Comparison table: indicator ranges and suitability near pH 7
The endpoint in a strong acid strong base titration occurs near neutral pH, so several common indicators can work. The table below lists real transition ranges that students often compare during laboratory preparation.
| Indicator | Approximate transition range | Color change | Suitability for strong acid strong base titration |
|---|---|---|---|
| Methyl orange | 3.1 to 4.4 | Red to yellow | Usable because of the steep curve, but not centered near pH 7 |
| Bromothymol blue | 6.0 to 7.6 | Yellow to blue | Excellent fit because it spans the neutral region |
| Phenolphthalein | 8.2 to 10.0 | Colorless to pink | Also commonly effective because the pH jump is very steep |
Common mistakes when you calculate pH of strong acid strong base titration
- Forgetting total volume. After mixing, you must divide excess moles by the combined volume of analyte and titrant, not by the initial flask volume alone.
- Using pH directly from starting molarity after titrant is added. Once any titrant is added, stoichiometry comes first. The leftover concentration is what matters.
- Confusing equivalence point with midpoint. In a strong acid strong base titration, the equivalence point occurs when moles acid equal moles base, not when half the volume has been added unless concentrations are the same.
- Not converting milliliters to liters. Molarity calculations require liters.
- Using weak acid formulas by mistake. There is no Henderson-Hasselbalch step for a pure strong acid strong base titration.
How this calculator works
This calculator assumes a 1:1 neutralization reaction between a monoprotic strong acid and a monobasic strong base. It computes the initial moles in the flask, the moles of titrant added, and the excess reacting species after neutralization. It then determines whether the system is in the pre-equivalence, equivalence, or post-equivalence region. Finally, it calculates pH and generates a Chart.js titration curve covering a range of added titrant volumes around the equivalence point.

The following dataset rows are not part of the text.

import Mathlib
import Summits.MatrixMultiplication.MatrixMultiplication.Theorems.FidelityWitnessesFidelityGapThreeSeventeenStubBorelNormalFormExp

/-!
# Borel normal form, part 4: the unipotent translate — quasi-inverse and multiplicativity

Support file for `stub_borelNormalForm` (line `symbolic-square-border-apolarity` of
`FidelityWitnesses.FidelityGapThreeSeventeen`).  For the scaled truncated exponential `Hx D N` of part 3:
`Hx (-D) N ∘ Hx D N = ε^{2N}` on families killed by `D^{N+1}` (the binomial identity
`∑ (-1)ʲ/(j!(k-j)!) = [k = 0]`), and, for a derivation `D`, `Hx D N F · Hx D N G = ε^N Hx D N (F G)` when
`D^a F = 0`, `D^b G = 0`, `a + b ≤ N + 2` (generalised Leibniz rule + Cauchy regrouping of the truncated
double sum).  General, PROVED.
-/

noncomputable section

namespace Summit.MatrixMultiplication.MatrixMultiplication.Theorems.SymbolicSquare

-- single-conjunct summit: the `Summit.<S>.<P>` prefix repeats `MatrixMultiplication` by design (D-0017)
set_option linter.dupNamespace false

open scoped BigOperators Polynomial
open Polynomial

/-! ## The unipotent translate: quasi-inverse `exp(-D/ε) exp(D/ε) = 1` and multiplicativity -/

namespace BorelLimit

universe u v

variable {K : Type u} [Field K] {σ : Type v}

open Finset in
/-- `1/(j! (k-j)!) = C(k,j)/k!` in a field of characteristic zero. -/
theorem inv_fact_mul_inv_fact [CharZero K] {j k : ℕ} (h : j ≤ k) :
    ((j.factorial : K)⁻¹) * (((k - j).factorial : K)⁻¹) = ((k.factorial : K)⁻¹) * (k.choose j : K) := by
  have h1 := Nat.choose_mul_factorial_mul_factorial h
  have h2 : (k.choose j : K) * (j.factorial : K) * ((k - j).factorial : K) = (k.factorial : K) := by
    exact_mod_cast h1
  have hj : (j.factorial : K) ≠ 0 := by exact_mod_cast Nat.factorial_ne_zero j
  have hkj : ((k - j).factorial : K) ≠ 0 := by exact_mod_cast Nat.factorial_ne_zero (k - j)
  have hk : (k.factorial : K) ≠ 0 := by exact_mod_cast Nat.factorial_ne_zero k
  field_simp
  linear_combination -h2

open Finset in
/-- The binomial identity behind `exp(-y) exp(y) = 1`: `∑ⱼ (-1)ʲ/(j!(k-j)!) = [k = 0]`. -/
theorem sum_alt_inv_fact [CharZero K] (k : ℕ) :
    ∑ j ∈ range (k + 1), ((j.factorial : K)⁻¹) * (-1) ^ j * (((k - j).factorial : K)⁻¹) =
      if k = 0 then 1 else 0 := by
  have h : ∀ j ∈ range (k + 1), ((j.factorial : K)⁻¹) * (-1) ^ j * (((k - j).factorial : K)⁻¹) =
      (k.factorial : K)⁻¹ * ((-1) ^ j * (1 : K) ^ (k - j) * (k.choose j : K)) := by
    intro j hj
    have hjk : j ≤ k := Nat.lt_succ_iff.1 (mem_range.1 hj)
    rw [mul_right_comm, inv_fact_mul_inv_fact hjk]
    ring
  rw [sum_congr rfl h, ← mul_sum, ← add_pow]
  rcases Nat.eq_zero_or_pos k with rfl | hk
  · simp
  · rw [if_neg hk.ne', neg_add_cancel, zero_pow hk.ne', mul_zero]

open Finset in
/-- Reindexing a triangular double sum by the total degree. -/
theorem sum_range_triangle {M : Type*} [AddCommMonoid M] (g : ℕ → ℕ → M) (N : ℕ) :
    ∑ j ∈ range (N + 1), ∑ l ∈ range (N + 1 - j), g j l =
      ∑ k ∈ range (N + 1), ∑ j ∈ range (k + 1), g j (k - j) := by
  have h1 : ∀ j ∈ range (N + 1), ∑ l ∈ range (N + 1 - j), g j l = ∑ k ∈ Ico j (N + 1), g j (k - j) := by
    intro j _
    rw [sum_Ico_eq_sum_range]
    refine sum_congr rfl fun l _ => ?_
    rw [Nat.add_sub_cancel_left]
  rw [sum_congr rfl h1]
  refine sum_comm' (fun j k => ?_)
  simp only [mem_range, mem_Ico]
  omega

open Finset in
/-- **Cauchy regrouping with truncation**: a square double sum whose terms vanish in total degree
`> N` equals the sum over total degrees `k ≤ N`. -/
theorem sum_range_sq_eq_triangle {M : Type*} [AddCommMonoid M] (g : ℕ → ℕ → M) (N : ℕ)
    (hg : ∀ j l, N + 1 ≤ j + l → g j l = 0) :
    ∑ j ∈ range (N + 1), ∑ l ∈ range (N + 1), g j l = ∑ k ∈ range (N + 1), ∑ j ∈ range (k + 1), g j (k - j) := by
  rw [← sum_range_triangle]
  refine sum_congr rfl fun j hj => ?_
  symm
  apply sum_subset
  · exact range_subset_range.2 (by omega)
  · intro l hl hl'
    simp only [mem_range, not_lt] at hl hl'
    exact hg j l (by omega)

section ExpAlg

variable (D : MvPolynomial σ K →ₗ[K] MvPolynomial σ K) (N : ℕ)

/-- `cw` is homogeneous in the map. -/
theorem cw_smul (c : K) (ψ : MvPolynomial σ K →ₗ[K] MvPolynomial σ K) : cw (c • ψ) = c • cw ψ := by
  apply LinearMap.ext
  intro F
  ext t
  simp only [coeff_cw, LinearMap.smul_apply, coeff_smul]

/-- Powers of `cw (-D)`. -/
theorem cwpow_neg (j : ℕ) (G : (MvPolynomial σ K)[X]) : (cw (-D) ^ j) G = ((-1 : K) ^ j) • (cw D ^ j) G := by
  rw [← cw_pow, show -D = (-1 : K) • D from (neg_one_smul K D).symm, _root_.smul_pow, cw_smul,
    LinearMap.smul_apply, cw_pow]

/-- **Quasi-inverse**: `exp(-D/ε) ∘ exp(D/ε) = 1`, scaled: `Hx (-D) N (Hx D N F) = ε^{2N} F` on `S[ε]` when
`D^{N+1} S = 0`. -/
theorem Hx_neg_Hx [CharZero K] {S : Submodule K (MvPolynomial σ K)} (hnil : ∀ f ∈ S, (D ^ (N + 1)) f = 0)
    {F : (MvPolynomial σ K)[X]} (hF : F ∈ famOf S) : Hx (-D) N (Hx D N F) = X ^ (2 * N) * F := by
  set g : ℕ → ℕ → (MvPolynomial σ K)[X] := fun j l =>
    ((j.factorial : K)⁻¹ * (-1) ^ j * (l.factorial : K)⁻¹) • (X ^ (N - j) * (X ^ (N - l) * (cw D ^ (j + l)) F))
    with hg
  have hexp : Hx (-D) N (Hx D N F) = ∑ j ∈ Finset.range (N + 1), ∑ l ∈ Finset.range (N + 1), g j l := by
    rw [Hx_apply]
    refine Finset.sum_congr rfl fun j _ => ?_
    rw [cwpow_neg, Hx_apply, map_sum, Finset.smul_sum, Finset.mul_sum, Finset.smul_sum]
    refine Finset.sum_congr rfl fun l _ => ?_
    rw [hg]
    simp only
    rw [map_smul, cwpow_X_pow_mul, ← Module.End.mul_apply, ← pow_add, smul_smul, mul_smul_comm, smul_smul,
      ← mul_assoc]
  have hvan : ∀ j l, N + 1 ≤ j + l → g j l = 0 := by
    intro j l hjl
    rw [hg]
    simp only
    rw [cwpow_eq_zero D hnil hjl hF, mul_zero, mul_zero, smul_zero]
  rw [hexp, sum_range_sq_eq_triangle g N hvan]
  have hinner : ∀ k ∈ Finset.range (N + 1), ∑ j ∈ Finset.range (k + 1), g j (k - j) =
      (if k = 0 then (1 : K) else 0) • (X ^ (2 * N - k) * (cw D ^ k) F) := by
    intro k hk
    have hkN : k ≤ N := Nat.lt_succ_iff.1 (Finset.mem_range.1 hk)
    rw [← sum_alt_inv_fact, Finset.sum_smul]
    refine Finset.sum_congr rfl fun j hj => ?_
    have hjk : j ≤ k := Nat.lt_succ_iff.1 (Finset.mem_range.1 hj)
    rw [hg]
    simp only
    rw [Nat.add_sub_cancel' hjk, ← mul_assoc, ← pow_add, show N - j + (N - (k - j)) = 2 * N - k by omega]
  rw [Finset.sum_congr rfl hinner]
  simp only [ite_smul, one_smul, zero_smul]
  rw [Finset.sum_ite_eq']
  simp

/-- The same quasi-inverse in the other order: `Hx D N (Hx (-D) N F) = ε^{2N} F`. -/
theorem Hx_Hx_neg [CharZero K] {S : Submodule K (MvPolynomial σ K)} (hnil : ∀ f ∈ S, (D ^ (N + 1)) f = 0)
    {F : (MvPolynomial σ K)[X]} (hF : F ∈ famOf S) : Hx D N (Hx (-D) N F) = X ^ (2 * N) * F := by
  have hnil' : ∀ f ∈ S, ((-D) ^ (N + 1)) f = 0 := by
    intro g hg
    rw [show -D = (-1 : K) • D from (neg_one_smul K D).symm, _root_.smul_pow, LinearMap.smul_apply, hnil g hg,
      smul_zero]
  have h := Hx_neg_Hx (-D) N hnil' hF
  rwa [neg_neg] at h

/-- **Multiplicativity**: `exp(D/ε)` is an algebra map when `D` is a derivation, scaled:
`Hx F · Hx G = ε^N Hx (F G)` for `F ∈ S₁[ε]`, `G ∈ S₂[ε]` with `D^a S₁ = 0`, `D^b S₂ = 0`, `a + b ≤ N + 2`. -/
theorem Hx_mul [CharZero K] (hD : ∀ f g : MvPolynomial σ K, D (f * g) = D f * g + f * D g)
    {S₁ S₂ : Submodule K (MvPolynomial σ K)} {a b : ℕ}
    (ha : ∀ f ∈ S₁, (D ^ a) f = 0) (hb : ∀ g ∈ S₂, (D ^ b) g = 0) (hab : a + b ≤ N + 2)
    {F G : (MvPolynomial σ K)[X]} (hF : F ∈ famOf S₁) (hG : G ∈ famOf S₂) :
    Hx D N F * Hx D N G = X ^ N * Hx D N (F * G) := by
  set g : ℕ → ℕ → (MvPolynomial σ K)[X] := fun j l =>
    ((j.factorial : K)⁻¹ * (l.factorial : K)⁻¹) • (X ^ (N - j) * X ^ (N - l) * ((cw D ^ j) F * (cw D ^ l) G))
    with hg
  have hexp : Hx D N F * Hx D N G = ∑ j ∈ Finset.range (N + 1), ∑ l ∈ Finset.range (N + 1), g j l := by
    rw [Hx_apply, Hx_apply, Finset.sum_mul_sum]
    refine Finset.sum_congr rfl fun j _ => Finset.sum_congr rfl fun l _ => ?_
    rw [hg]
    simp only
    rw [smul_mul_smul_comm, mul_mul_mul_comm]
  have hvan : ∀ j l, N + 1 ≤ j + l → g j l = 0 := by
    intro j l hjl
    rw [hg]
    simp only
    rcases le_or_gt a j with hj | hj
    · rw [cwpow_eq_zero D ha hj hF, zero_mul, mul_zero, smul_zero]
    · have hl : b ≤ l := by omega
      rw [cwpow_eq_zero D hb hl hG, mul_zero, mul_zero, smul_zero]
  rw [hexp, sum_range_sq_eq_triangle g N hvan, Hx_apply, Finset.mul_sum]
  refine Finset.sum_congr rfl fun k hk => ?_
  have hkN : k ≤ N := Nat.lt_succ_iff.1 (Finset.mem_range.1 hk)
  rw [cwpow_mul D hD, Finset.mul_sum, Finset.smul_sum, Finset.mul_sum]
  refine Finset.sum_congr rfl fun j hj => ?_
  have hjk : j ≤ k := Nat.lt_succ_iff.1 (Finset.mem_range.1 hj)
  rw [hg]
  simp only
  rw [mul_smul_comm, mul_smul_comm, mul_smul_comm, smul_smul, ← mul_assoc (X ^ N) (X ^ (N - k)), ← pow_add,
    ← pow_add, inv_fact_mul_inv_fact hjk, show N - j + (N - (k - j)) = N + (N - k) by omega]

/-- **Changing the truncation order**: on families killed by `D^{N+1}`, `Hx D (N+1) = ε · Hx D N`; so the
lattices (and limits) defined through different admissible truncation orders coincide. -/
theorem Hx_succ_eq {S : Submodule K (MvPolynomial σ K)} (hnil : ∀ f ∈ S, (D ^ (N + 1)) f = 0)
    {F : (MvPolynomial σ K)[X]} (hF : F ∈ famOf S) : Hx D (N + 1) F = X * Hx D N F := by
  rw [Hx_apply, Hx_apply, Finset.sum_range_succ, cwpow_eq_zero D hnil le_rfl hF, mul_zero, smul_zero, add_zero,
    Finset.mul_sum]
  refine Finset.sum_congr rfl fun k hk => ?_
  have hkN : k ≤ N := Nat.lt_succ_iff.1 (Finset.mem_range.1 hk)
  rw [mul_smul_comm, ← mul_assoc, ← pow_succ', show N + 1 - k = N - k + 1 by omega]

end ExpAlg

end BorelLimit


/-- **Part 4 of `stub_borelNormalForm` (registered helper stub): `exp(-D/ε) exp(D/ε) = 1`, scaled.** -/
theorem stub_borelNormalForm_expalg : ∀ {K : Type} [Field K] [CharZero K] {σ : Type}
    (D : MvPolynomial σ K →ₗ[K] MvPolynomial σ K) (N : ℕ) {S : Submodule K (MvPolynomial σ K)},
    (∀ f ∈ S, (D ^ (N + 1)) f = 0) → ∀ {F : Polynomial (MvPolynomial σ K)}, F ∈ BorelLimit.famOf S →
    BorelLimit.Hx (-D) N (BorelLimit.Hx D N F) = Polynomial.X ^ (2 * N) * F :=
  fun D N _ hnil _ hF => BorelLimit.Hx_neg_Hx D N hnil hF

end Summit.MatrixMultiplication.MatrixMultiplication.Theorems.SymbolicSquare

end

That means the tool is appropriate for standard teaching examples like HCl with NaOH, HNO3 with KOH, or HBr with NaOH, provided the stoichiometry is 1:1 and both electrolytes are treated as fully dissociated. If you are working with polyprotic acids, concentrated non-ideal solutions, or temperatures far from 25 C, more advanced treatment may be required.
Authoritative references for deeper study
- USGS: pH and Water
- U.S. EPA: pH overview and environmental context
- Purdue University General Chemistry: acids, bases, and titration concepts
Final takeaway
To calculate pH of strong acid strong base titration correctly, always think in terms of excess moles after neutralization. Before equivalence, the original analyte controls the pH. At equivalence, the theoretical pH is 7.00 at 25 C. After equivalence, the titrant controls the pH. Once you master that sequence, these calculations become fast, accurate, and highly intuitive. Use the calculator above to test multiple scenarios and visualize how concentration, volume, and titrant addition shape the entire pH curve.